=== Work order ===
Range to reproduce from the entries below: the line with "linear_combination (-4) *", the line with "rw [eq_div_iff (pow_ne_zero", and every line in between. Give them exactly and give nothing else.

Records from a dataset

/-!
# THE GLUING STEP AT TWO LATTICE SPACINGS — FILE 138 WITH AN EXTERNALLY CAPPED DECAY RATE: `one_idef_jet_cvGlued_cap` — for every `δ_cap > 0` the two-grid η-defect of every flat jet
# component `∇_j ∘ G` of the glued propagators of the cover (live bond fields, global gauge, abstract summands `P`, `N_V`) holds with SOME rate `δ ≤ δ_cap`
# (dag-n15-a g33, PROGRAMME (P-R)₄, (R2); N15 = NE2)

Cell `pub-ymgap`, seat `pub-ymgap-dag-n15-a` (HUMAN RULING D-0062; lane -a KNIT-BY-NAME), generation 33.  `bears_on: R4∕N15 · K3⁸ SpineGivenEndpointR13SepCoPHV (stmt-QuantumFields-27366)`.
Filed `--supports stmt-QuantumFields-27366 --as helper` — COUNT-NEUTRAL.  ONE theorem; 0 `sorry`; NO new estimate: the statement and proof text of dag-n15-c's FILE 138
`…TwoSpacingGluingCurvedKnitGradientDefect.one_idef_jet_cvGlued` (g17) VERBATIM, with the single change `δ := min (…the seven obtained rates…) δ_cap` (the proof uses the rate only through
`δ ≤ δ_i` and `δ > 0`) — EXACTLY n15-c∕209 `uN_idef_cvGlued_cap`'s edit of FILE 123.  Same imports as FILE 138; nothing in the tree modified ∕ restated (FILE 138 stays the un-capped
citizen n15-c∕190 consumes).

WHY (PROGRAMME (P-R)₄ «all four entries of (3.42) for the (P-R) family», dag-n15-a g33 OFFER 21:5xZ; the one-grid twin is (R1) `one_jet_cvGlued_spec_cap`).  FILE 138 produces its rate `δ`
EXISTENTIALLY and asks the six nonlocal-perturbation rows (`N_V`, `N_V′` near ∕ far ∕ two-grid) AT THAT `δ`; n15-c∕190 `sfq_idef_jet_cvGlued` discharges them for the (P-Q) summand
(`N_V = N_V^Q`, rows at any rate).  The (P-R) summand adds the Landau perturbation `N_V^R`, whose letters ([Balaban1985BackgroundPropagators] Thm 3.2 ∕ (3.49) ∕ Thm 3.4) come with their
own rate `δ_R` (displayed in 206∕207∕207b∕219): they can be fed only if `δ ≤ δ_R`.  THIS FILE makes the rate cappable, so that (R4) `sfqr_idef_jet_cvGlued` — the η-defect of the flat jets of
the (P-R) propagator `X_r`, the core of the covariant-gradient entries 1–2 of (3.42) for the (P-R) family — can be issued in 206's dischargeable form.

HONEST FRAMING ∕ LIMITS.  As FILE 138 (MODEL: doubled-torus cover, dressed smooth-cut cubes, flat jets, global gauge, abstract `P`∕`N_V` with displayed rows, (3.36) replaced by all mixed
second differences); NOT [Balaban1985BackgroundPropagators] Thm 3.1 ∕ 3.14 as printed; NE2⁺ NOT PRINTED; N15 of record untouched (DISCHARGED AS CONSUMED, p687738) — no re-pin, no count
moved; K3⁸ OPEN; one finite 𝕋⁴ at fixed ε per index — NOT infinite volume ∕ OS ∕ mass gap ∕ Clay.  `set_option maxHeartbeats 800000 in` ∕ `maxRecDepth 2048` = FILE 138's.  Restate-immune.
-/

noncomputable section

open scoped BigOperators Matrix Matrix.Norms.Frobenius

namespace Summit.QuantumFields.YangMills.BalabanUVNodes.N15.Gluing
/-- **STUB W1 (`stub_cornerChartLower`) — the compactifying chart `s = x^{-1/2}` at the point at
infinity, lower branch.** With `R(s) = √(4 − g₂s⁴ − g₃s⁶)` (= `s³√f(s⁻²)`), `M̂(s) = s⁴M(s⁻²)`,
`Dl = R − y₁s³`, `Ñ(s) = 32x₁ + 4(12x₁² − g₂)s² + 8y₁sR + (16x₁³ − 4g₂x₁ + 8g₃)s⁴ + (4x₁² − g₂)²s⁶`: the
lower-branch translation is `τ̂ = Ñ/(4Dl²) − x₁` (junk-free at `s = 0`, value `x₁`), the third-kind potential
is `Q̂ = s·A₁/(2Dl) − √f(τ̂)/(2τ̂)`, `A₁ = −4x₁ − y₁sR − 4x₁²s² − g₃s⁴` (value `y₁/(2x₁)` at `s = 0`), and the
dlog potential is `Ĝs = K̂·√(τ(τ̂ s))/(Dl²·τ̂)`, `K̂ = −4R − L₁sM̂ − 8x₁s²R + 4y₁s³ + 8x₁y₁s⁵` (value
`−2√(τ x₁)/x₁`). Conclusions: agreement with the x-chart formulas composed with `x = s⁻²` on `s > 0`
(the polynomial identities `M̂² − 4Dl² = s²Ñ`, `R·Dl − M̂ = s²A₁`, `s⁵Pg(s⁻²) = K̂`), continuity on `[0, s₁]`,
the values at `0`, and `ℚ`-semialgebraicity (closure rules). [cite: KontsevichZagier2001, §1.2 rule (2)]
[cite: SilvermanAEC2009, III.2.3] [cite: BochnakCosteRoy1998, Prop. 2.2.6] -/
theorem stub_cornerChartLower :
    ∀ (g₂ g₃ x₁ y₁ L₁ s₁ : ℝ) (f yb sl τ Pg R Mh Dl Nt τh A₁ Qh Kh Gs : ℝ → ℝ),
    (∀ x, f x = 4 * x ^ 3 - g₂ * x - g₃) → y₁ ^ 2 = f x₁ → y₁ < 0 → 0 < x₁ → 0 < s₁ → s₁ ^ 2 * x₁ = 1 →
    L₁ = (12 * x₁ ^ 2 - g₂) / (2 * y₁) →
    IsAlgebraic ℚ g₂ → IsAlgebraic ℚ g₃ → IsAlgebraic ℚ x₁ → IsAlgebraic ℚ y₁ →
    yb = (fun x => -Real.sqrt (f x)) →
    sl = (fun x => (4 * x ^ 2 + 4 * x * x₁ + 4 * x₁ ^ 2 - g₂) / (yb x + y₁)) →
    τ = (fun x => sl x ^ 2 / 4 - x - x₁) →
    Pg = (fun x => 4 * (x + 2 * x₁) * y₁ - L₁ * (4 * x ^ 2 + 4 * x * x₁ + 4 * x₁ ^ 2 - g₂)
      + 4 * (x + 2 * x₁) * yb x) →
    R = (fun s => Real.sqrt (4 - g₂ * s ^ 4 - g₃ * s ^ 6)) →
    Mh = (fun s => 4 + 4 * x₁ * s ^ 2 + (4 * x₁ ^ 2 - g₂) * s ^ 4) →
    Dl = (fun s => R s - y₁ * s ^ 3) →
    Nt = (fun s => 32 * x₁ + 4 * (12 * x₁ ^ 2 - g₂) * s ^ 2 + 8 * y₁ * s * R s
      + (16 * x₁ ^ 3 - 4 * g₂ * x₁ + 8 * g₃) * s ^ 4 + (4 * x₁ ^ 2 - g₂) ^ 2 * s ^ 6) →
    τh = (fun s => Nt s / (4 * Dl s ^ 2) - x₁) →
    A₁ = (fun s => -4 * x₁ - y₁ * s * R s - 4 * x₁ ^ 2 * s ^ 2 - g₃ * s ^ 4) →
    Qh = (fun s => s * A₁ s / (2 * Dl s) - Real.sqrt (f (τh s)) / (2 * τh s)) →
    Kh = (fun s => -4 * R s - L₁ * s * Mh s - 8 * x₁ * s ^ 2 * R s + 4 * y₁ * s ^ 3 + 8 * x₁ * y₁ * s ^ 5) →
    Gs = (fun s => Kh s * Real.sqrt (τ (τh s)) / (Dl s ^ 2 * τh s)) →
    (∀ s ∈ Set.Icc 0 s₁, 0 < 4 - g₂ * s ^ 4 - g₃ * s ^ 6) →
    (∀ s ∈ Set.Icc 0 s₁, 0 < τh s ∧ 0 < f (τh s) ∧ 0 < τ (τh s)) →
    (∀ s, 0 < s → s ≤ s₁ →
      Real.sqrt (f (s ^ 2)⁻¹) = R s / s ^ 3 ∧ τh s = τ (s ^ 2)⁻¹ ∧ 0 < Dl s ∧
      Qh s = sl (s ^ 2)⁻¹ / 2 - yb (s ^ 2)⁻¹ / (2 * (s ^ 2)⁻¹) - Real.sqrt (f (τ (s ^ 2)⁻¹)) / (2 * τ (s ^ 2)⁻¹) ∧
      Gs s = Pg (s ^ 2)⁻¹ / (yb (s ^ 2)⁻¹ + y₁) ^ 2 * Real.sqrt ((s ^ 2)⁻¹ * τ (τ (s ^ 2)⁻¹)) / τ (s ^ 2)⁻¹) ∧
    (ContinuousOn R (Set.Icc 0 s₁) ∧ ContinuousOn τh (Set.Icc 0 s₁) ∧ ContinuousOn Qh (Set.Icc 0 s₁) ∧
      ContinuousOn Gs (Set.Icc 0 s₁)) ∧
    (R 0 = 2 ∧ τh 0 = x₁ ∧ Qh 0 = y₁ / (2 * x₁) ∧ Gs 0 = -2 * Real.sqrt (τ x₁) / x₁ ∧ Dl 0 = 2) ∧
    (IsSemialgebraicFunOn ℚ {t : Fin 1 → ℝ | t 0 ∈ Set.Icc 0 s₁} (fun t => R (t 0)) ∧
      IsSemialgebraicFunOn ℚ {t : Fin 1 → ℝ | t 0 ∈ Set.Icc 0 s₁} (fun t => τh (t 0)) ∧
      IsSemialgebraicFunOn ℚ {t : Fin 1 → ℝ | t 0 ∈ Set.Icc 0 s₁} (fun t => Qh (t 0)) ∧
      IsSemialgebraicFunOn ℚ {t : Fin 1 → ℝ | t 0 ∈ Set.Icc 0 s₁} (fun t => Gs (t 0))) := by
  intro g₂ g₃ x₁ y₁ L₁ s₁ f yb sl τ Pg R Mh Dl Nt τh A₁ Qh Kh Gs hf hy1 hy1n hx1 hs1 hs1x hL1 ag₂ ag₃ ax₁
    ay₁ hyb hsl hτ hPg hR hMh hDl hNt hτh hA1 hQh hKh hGs hrad hτpos
  -- pointwise unfoldings of the defined functions
  have hf' : f = fun x => 4 * x ^ 3 - g₂ * x - g₃ := funext hf
  have hy1' : y₁ ^ 2 = 4 * x₁ ^ 3 - g₂ * x₁ - g₃ := by rw [hy1, hf]
  have hR' : ∀ s, R s = Real.sqrt (4 - g₂ * s ^ 4 - g₃ * s ^ 6) := fun s => by rw [hR]
  have hMh' : ∀ s, Mh s = 4 + 4 * x₁ * s ^ 2 + (4 * x₁ ^ 2 - g₂) * s ^ 4 := fun s => by rw [hMh]
  have hDl' : ∀ s, Dl s = R s - y₁ * s ^ 3 := fun s => by rw [hDl]
  have hNt' : ∀ s, Nt s = 32 * x₁ + 4 * (12 * x₁ ^ 2 - g₂) * s ^ 2 + 8 * y₁ * s * R s
      + (16 * x₁ ^ 3 - 4 * g₂ * x₁ + 8 * g₃) * s ^ 4 + (4 * x₁ ^ 2 - g₂) ^ 2 * s ^ 6 := fun s => by
    rw [hNt]
  have hτh' : ∀ s, τh s = Nt s / (4 * Dl s ^ 2) - x₁ := fun s => by rw [hτh]
  have hA1' : ∀ s, A₁ s = -4 * x₁ - y₁ * s * R s - 4 * x₁ ^ 2 * s ^ 2 - g₃ * s ^ 4 := fun s => by
    rw [hA1]
  have hQh' : ∀ s, Qh s = s * A₁ s / (2 * Dl s) - Real.sqrt (f (τh s)) / (2 * τh s) := fun s => by
    rw [hQh]
  have hKh' : ∀ s, Kh s = -4 * R s - L₁ * s * Mh s - 8 * x₁ * s ^ 2 * R s + 4 * y₁ * s ^ 3
      + 8 * x₁ * y₁ * s ^ 5 := fun s => by rw [hKh]
  have hGs' : ∀ s, Gs s = Kh s * Real.sqrt (τ (τh s)) / (Dl s ^ 2 * τh s) := fun s => by rw [hGs]
  have hyb' : ∀ x, yb x = -Real.sqrt (f x) := fun x => by rw [hyb]
  have hsl' : ∀ x, sl x = (4 * x ^ 2 + 4 * x * x₁ + 4 * x₁ ^ 2 - g₂) / (yb x + y₁) := fun x => by
    rw [hsl]
  have hτ' : ∀ x, τ x = sl x ^ 2 / 4 - x - x₁ := fun x => by rw [hτ]
  have hPg' : ∀ x, Pg x = 4 * (x + 2 * x₁) * y₁ - L₁ * (4 * x ^ 2 + 4 * x * x₁ + 4 * x₁ ^ 2 - g₂)
      + 4 * (x + 2 * x₁) * yb x := fun x => by rw [hPg]
  -- basic sign information
  have hRpos : ∀ s ∈ Icc (0:ℝ) s₁, 0 < R s := fun s hs => by
    rw [hR']; exact Real.sqrt_pos.2 (hrad s hs)
  have hR2 : ∀ s ∈ Icc (0:ℝ) s₁, R s ^ 2 = 4 - g₂ * s ^ 4 - g₃ * s ^ 6 := fun s hs => by
    rw [hR']; exact Real.sq_sqrt (hrad s hs).le
  have hDlpos : ∀ s ∈ Icc (0:ℝ) s₁, 0 < Dl s := fun s hs => by
    rw [hDl']
    have h3 : 0 ≤ -y₁ * s ^ 3 := mul_nonneg (neg_nonneg.2 hy1n.le) (pow_nonneg hs.1 3)
    linarith [hRpos s hs]
  have hDne : ∀ s ∈ Icc (0:ℝ) s₁, Dl s ≠ 0 := fun s hs => (hDlpos s hs).ne'
  have hτhne : ∀ s ∈ Icc (0:ℝ) s₁, τh s ≠ 0 := fun s hs => (hτpos s hs).1.ne'
  have hnegden : ∀ x, -Real.sqrt (f x) + y₁ ≠ 0 := fun x => by
    have := Real.sqrt_nonneg (f x); exact ne_of_lt (by linarith)
  have hybne : ∀ x, yb x + y₁ ≠ 0 := fun x => by rw [hyb']; exact hnegden x
  ---------------------------------------------------------------------------------------------
  -- (i) agreement with the x-chart on `0 < s ≤ s₁`
  ---------------------------------------------------------------------------------------------
  have part1 : ∀ s, 0 < s → s ≤ s₁ →
      Real.sqrt (f (s ^ 2)⁻¹) = R s / s ^ 3 ∧ τh s = τ (s ^ 2)⁻¹ ∧ 0 < Dl s ∧
      Qh s = sl (s ^ 2)⁻¹ / 2 - yb (s ^ 2)⁻¹ / (2 * (s ^ 2)⁻¹)
        - Real.sqrt (f (τ (s ^ 2)⁻¹)) / (2 * τ (s ^ 2)⁻¹) ∧
      Gs s = Pg (s ^ 2)⁻¹ / (yb (s ^ 2)⁻¹ + y₁) ^ 2 * Real.sqrt ((s ^ 2)⁻¹ * τ (τ (s ^ 2)⁻¹))
        / τ (s ^ 2)⁻¹ := by
    intro s hs hs'
    have hsI : s ∈ Icc (0:ℝ) s₁ := ⟨hs.le, hs'⟩
    have hs0 : s ≠ 0 := hs.ne'
    have hDs : 0 < Dl s := hDlpos s hsI
    have hDs0 : Dl s ≠ 0 := hDs.ne'
    have hths0 : τh s ≠ 0 := hτhne s hsI
    have hR2s := hR2 s hsI
    -- `√f(s⁻²) = R/s³`
    have h1 : Real.sqrt (f (s ^ 2)⁻¹) = R s / s ^ 3 := by
      have hx : f (s ^ 2)⁻¹ = (R s / s ^ 3) ^ 2 := by
        rw [hf, div_pow, hR2s]
        field_simp
      rw [hx, Real.sqrt_sq (div_nonneg (hRpos s hsI).le (pow_nonneg hs.le 3))]
    -- the key identity `M̂² − 4 Dl² = s² Ñ`
    have hkey : Mh s ^ 2 - 4 * Dl s ^ 2 = s ^ 2 * Nt s := by
      rw [hMh', hDl', hNt']
      linear_combination (-4) * hR2s + (-4 * s ^ 6) * hy1'
    have hNt_eq : Nt s = (Mh s ^ 2 - 4 * Dl s ^ 2) / s ^ 2 := by
      rw [hkey, mul_div_cancel_left₀ _ (pow_ne_zero 2 hs0)]
    have hden : -(R s / s ^ 3) + y₁ = -Dl s / s ^ 3 := by
      rw [hDl']
      field_simp
      ring
    have h2 : τh s = τ (s ^ 2)⁻¹ := by
      rw [hτh', hNt_eq, hτ', hsl', hyb', h1, hden, hMh']
      field_simp
      ring
    -- `R·Dl − M̂ = s² A₁`
    have hA1eq : A₁ s = (R s * Dl s - Mh s) / s ^ 2 := by
      rw [eq_div_iff (pow_ne_zero 2 hs0), hA1', hDl', hMh']
      linear_combination (-1) * hR2s
    have h4 : Qh s = sl (s ^ 2)⁻¹ / 2 - yb (s ^ 2)⁻¹ / (2 * (s ^ 2)⁻¹)
        - Real.sqrt (f (τ (s ^ 2)⁻¹)) / (2 * τ (s ^ 2)⁻¹) := by
      rw [← h2, hQh', hsl', hyb', h1, hden, hA1eq, hMh']
      congr 1
      field_simp
      ring
    -- `√(x · X) = √X / s`
    have hsq : Real.sqrt ((s ^ 2)⁻¹ * τ (τh s)) = Real.sqrt (τ (τh s)) / s := by
      rw [Real.sqrt_mul (inv_nonneg.2 (sq_nonneg s)), Real.sqrt_inv, Real.sqrt_sq hs.le,
        inv_mul_eq_div]
    -- `s⁵ Pg(s⁻²) = K̂`
    have h5 : Gs s = Pg (s ^ 2)⁻¹ / (yb (s ^ 2)⁻¹ + y₁) ^ 2
        * Real.sqrt ((s ^ 2)⁻¹ * τ (τ (s ^ 2)⁻¹)) / τ (s ^ 2)⁻¹ := by
      rw [← h2, hsq, hGs', hPg', hyb', h1, hden, hKh', hMh']
      field_simp
      ring
    exact ⟨h1, h2, hDs, h4, h5⟩
  ---------------------------------------------------------------------------------------------
  -- (ii) continuity on `[0, s₁]`
  ---------------------------------------------------------------------------------------------
  have hRc : Continuous R := by rw [hR]; fun_prop
  have hMhc : Continuous Mh := by rw [hMh]; fun_prop
  have hDlc : Continuous Dl := by rw [hDl]; fun_prop
  have hNtc : Continuous Nt := by rw [hNt]; fun_prop
  have hA1c : Continuous A₁ := by rw [hA1]; fun_prop
  have hKhc : Continuous Kh := by rw [hKh]; fun_prop
  have hfc : Continuous f := by rw [hf']; fun_prop
  have hybc : Continuous yb := by rw [hyb]; fun_prop
  have hslc : Continuous sl := by
    rw [hsl]
    exact Continuous.div (by fun_prop) (by fun_prop) hybne
  have hτc : Continuous τ := by rw [hτ]; fun_prop
  have hτhc : ContinuousOn τh (Icc 0 s₁) := by
    rw [hτh]
    exact (hNtc.continuousOn.div (by fun_prop) fun s hs =>
      mul_ne_zero four_ne_zero (pow_ne_zero 2 (hDne s hs))).sub continuousOn_const
  have hQhc : ContinuousOn Qh (Icc 0 s₁) := by
    rw [hQh]
    refine ContinuousOn.sub ?_ ?_
    · exact ContinuousOn.div (by fun_prop) (by fun_prop) fun s hs => mul_ne_zero two_ne_zero (hDne s hs)
    · exact ((hfc.comp_continuousOn hτhc).sqrt).div (continuousOn_const.mul hτhc) fun s hs =>
        mul_ne_zero two_ne_zero (hτhne s hs)
  have hGsc : ContinuousOn Gs (Icc 0 s₁) := by
    rw [hGs]
    exact (hKhc.continuousOn.mul ((hτc.comp_continuousOn hτhc).sqrt)).div
      ((hDlc.continuousOn.pow 2).mul hτhc) fun s hs =>
        mul_ne_zero (pow_ne_zero 2 (hDne s hs)) (hτhne s hs)
  ---------------------------------------------------------------------------------------------
  -- (iii) values at `s = 0`
  ---------------------------------------------------------------------------------------------
  have hR0 : R 0 = 2 := by
    rw [hR', show (4:ℝ) - g₂ * 0 ^ 4 - g₃ * 0 ^ 6 = 2 ^ 2 by norm_num, Real.sqrt_sq zero_le_two]
  have hDl0 : Dl 0 = 2 := by rw [hDl', hR0]; norm_num
  have hτh0 : τh 0 = x₁ := by rw [hτh', hNt', hDl0, hR0]; ring
  have hQh0 : Qh 0 = y₁ / (2 * x₁) := by
    rw [hQh', hτh0, ← hy1, Real.sqrt_sq_eq_abs, abs_of_neg hy1n]; ring
  have hGs0 : Gs 0 = -2 * Real.sqrt (τ x₁) / x₁ := by
    rw [hGs', hKh', hτh0, hDl0, hR0, div_eq_div_iff (by positivity) hx1.ne']
    ring
  ---------------------------------------------------------------------------------------------
  -- (iv) semialgebraicity on the slab `{t | t 0 ∈ [0, s₁]}`
  ---------------------------------------------------------------------------------------------
  set S : Set (Fin 1 → ℝ) := {t | t 0 ∈ Icc 0 s₁} with hSdef
  have as₁ : IsAlgebraic ℚ s₁ :=
    IsAlgebraic.of_pow two_pos (by rw [eq_inv_of_mul_eq_one_left hs1x]; exact ax₁.inv)
  have hS : IsSemialgebraic ℚ S := cornerLower_isSemialgebraic_slab isAlgebraic_zero as₁
  have memS : ∀ t ∈ S, t 0 ∈ Icc (0:ℝ) s₁ := fun t ht => ht
  have cst : ∀ {c : ℝ}, IsAlgebraic ℚ c → IsSemialgebraicFunOn ℚ S (fun _ => c) := fun hc =>
    isSemialgebraicFunOn_const_of_isAlgebraic hS hc
  have alg : ∀ n : ℕ, IsAlgebraic ℚ (n : ℝ) := fun n => isAlgebraic_nat n
  have aL₁ : IsAlgebraic ℚ L₁ := by
    rw [hL1, div_eq_mul_inv]
    exact (((alg 12).mul (ax₁.pow 2)).sub ag₂).mul ((alg 2).mul ay₁).inv
  have hT : IsSemialgebraicFunOn ℚ S (fun t => t 0) :=
    (isSemialgebraicFunOn_aeval hS (MvPolynomial.X 0)).congr fun x _ => by simp
  have hDposS : ∀ t ∈ S, 0 < Dl (t 0) := fun t ht => hDlpos _ (memS t ht)
  have hτposS : ∀ t ∈ S, 0 < τh (t 0) := fun t ht => (hτpos _ (memS t ht)).1
  have sR : IsSemialgebraicFunOn ℚ S (fun t => R (t 0)) := by
    simp only [hR]
    exact (((cst (alg 4)).fun_sub ((cst ag₂).fun_mul (hT.fun_pow 4))).fun_sub
      ((cst ag₃).fun_mul (hT.fun_pow 6))).fun_sqrt
  have sMh : IsSemialgebraicFunOn ℚ S (fun t => Mh (t 0)) := by
    simp only [hMh]
    exact ((cst (alg 4)).fun_add ((cst ((alg 4).mul ax₁)).fun_mul (hT.fun_pow 2))).fun_add
      ((cst (((alg 4).mul (ax₁.pow 2)).sub ag₂)).fun_mul (hT.fun_pow 4))
  have sDl : IsSemialgebraicFunOn ℚ S (fun t => Dl (t 0)) := by
    simp only [hDl]
    exact sR.fun_sub ((cst ay₁).fun_mul (hT.fun_pow 3))
  have sNt : IsSemialgebraicFunOn ℚ S (fun t => Nt (t 0)) := by
    simp only [hNt]
    exact ((((cst ((alg 32).mul ax₁)).fun_add
      ((cst ((alg 4).mul (((alg 12).mul (ax₁.pow 2)).sub ag₂))).fun_mul (hT.fun_pow 2))).fun_add
      (((cst ((alg 8).mul ay₁)).fun_mul hT).fun_mul sR)).fun_add
      ((cst ((((alg 16).mul (ax₁.pow 3)).sub (((alg 4).mul ag₂).mul ax₁)).add
        ((alg 8).mul ag₃))).fun_mul (hT.fun_pow 4))).fun_add
      ((cst ((((alg 4).mul (ax₁.pow 2)).sub ag₂).pow 2)).fun_mul (hT.fun_pow 6))
  have sτh : IsSemialgebraicFunOn ℚ S (fun t => τh (t 0)) := by
    simp only [hτh]
    exact (sNt.div ((cst (alg 4)).fun_mul (sDl.fun_pow 2)) fun t ht =>
      mul_ne_zero four_ne_zero (pow_ne_zero 2 (hDposS t ht).ne')).fun_sub (cst ax₁)
  have sfτh : IsSemialgebraicFunOn ℚ S (fun t => f (τh (t 0))) :=
    ((((cst (alg 4)).fun_mul (sτh.fun_pow 3)).fun_sub ((cst ag₂).fun_mul sτh)).fun_sub
      (cst ag₃)).congr fun t _ => (hf _).symm
  have sA1 : IsSemialgebraicFunOn ℚ S (fun t => A₁ (t 0)) := by
    simp only [hA1]
    exact (((cst ((alg 4).neg.mul ax₁)).fun_sub (((cst ay₁).fun_mul hT).fun_mul sR)).fun_sub
      ((cst ((alg 4).mul (ax₁.pow 2))).fun_mul (hT.fun_pow 2))).fun_sub
      ((cst ag₃).fun_mul (hT.fun_pow 4))
  have sM : IsSemialgebraicFunOn ℚ S
      (fun t => 4 * τh (t 0) ^ 2 + 4 * τh (t 0) * x₁ + 4 * x₁ ^ 2 - g₂) :=
    ((((cst (alg 4)).fun_mul (sτh.fun_pow 2)).fun_add (((cst (alg 4)).fun_mul sτh).fun_mul
      (cst ax₁))).fun_add (cst ((alg 4).mul (ax₁.pow 2)))).fun_sub (cst ag₂)
  have ssl : IsSemialgebraicFunOn ℚ S (fun t => (4 * τh (t 0) ^ 2 + 4 * τh (t 0) * x₁
      + 4 * x₁ ^ 2 - g₂) / (-Real.sqrt (f (τh (t 0))) + y₁)) :=
    sM.div (sfτh.fun_sqrt.fun_neg.fun_add (cst ay₁)) fun t _ => hnegden _
  have sττh : IsSemialgebraicFunOn ℚ S (fun t => τ (τh (t 0))) := by
    simp only [hτ, hsl, hyb]
    exact (((ssl.fun_pow 2).div (cst (alg 4)) fun _ _ => four_ne_zero).fun_sub sτh).fun_sub
      (cst ax₁)
  have sKh : IsSemialgebraicFunOn ℚ S (fun t => Kh (t 0)) := by
    simp only [hKh]
    exact (((((cst (alg 4).neg).fun_mul sR).fun_sub (((cst aL₁).fun_mul hT).fun_mul sMh)).fun_sub
      (((cst ((alg 8).mul ax₁)).fun_mul (hT.fun_pow 2)).fun_mul sR)).fun_add
      ((cst ((alg 4).mul ay₁)).fun_mul (hT.fun_pow 3))).fun_add
      ((cst (((alg 8).mul ax₁).mul ay₁)).fun_mul (hT.fun_pow 5))
  have sQh : IsSemialgebraicFunOn ℚ S (fun t => Qh (t 0)) := by
    simp only [hQh]
    exact ((hT.fun_mul sA1).div ((cst (alg 2)).fun_mul sDl) fun t ht =>
      mul_ne_zero two_ne_zero (hDposS t ht).ne').fun_sub
      (sfτh.fun_sqrt.div ((cst (alg 2)).fun_mul sτh) fun t ht =>
        mul_ne_zero two_ne_zero (hτposS t ht).ne')
  have sGs : IsSemialgebraicFunOn ℚ S (fun t => Gs (t 0)) := by
    simp only [hGs]
    exact (sKh.fun_mul sττh.fun_sqrt).div ((sDl.fun_pow 2).fun_mul sτh) fun t ht =>
      mul_ne_zero (pow_ne_zero 2 (hDposS t ht).ne') (hτposS t ht).ne'
  exact ⟨part1, ⟨hRc.continuousOn, hτhc, hQhc, hGsc⟩, ⟨hR0, hτh0, hQh0, hGs0, hDl0⟩,
    sR, sτh, sQh, sGs⟩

=== Expected answer ===
      linear_combination (-4) * hR2s + (-4 * s ^ 6) * hy1'
    have hNt_eq : Nt s = (Mh s ^ 2 - 4 * Dl s ^ 2) / s ^ 2 := by
      rw [hkey, mul_div_cancel_left₀ _ (pow_ne_zero 2 hs0)]
    have hden : -(R s / s ^ 3) + y₁ = -Dl s / s ^ 3 := by
      rw [hDl']
      field_simp
      ring
    have h2 : τh s = τ (s ^ 2)⁻¹ := by
      rw [hτh', hNt_eq, hτ', hsl', hyb', h1, hden, hMh']
      field_simp
      ring
    -- `R·Dl − M̂ = s² A₁`
    have hA1eq : A₁ s = (R s * Dl s - Mh s) / s ^ 2 := by
      rw [eq_div_iff (pow_ne_zero 2 hs0), hA1', hDl', hMh']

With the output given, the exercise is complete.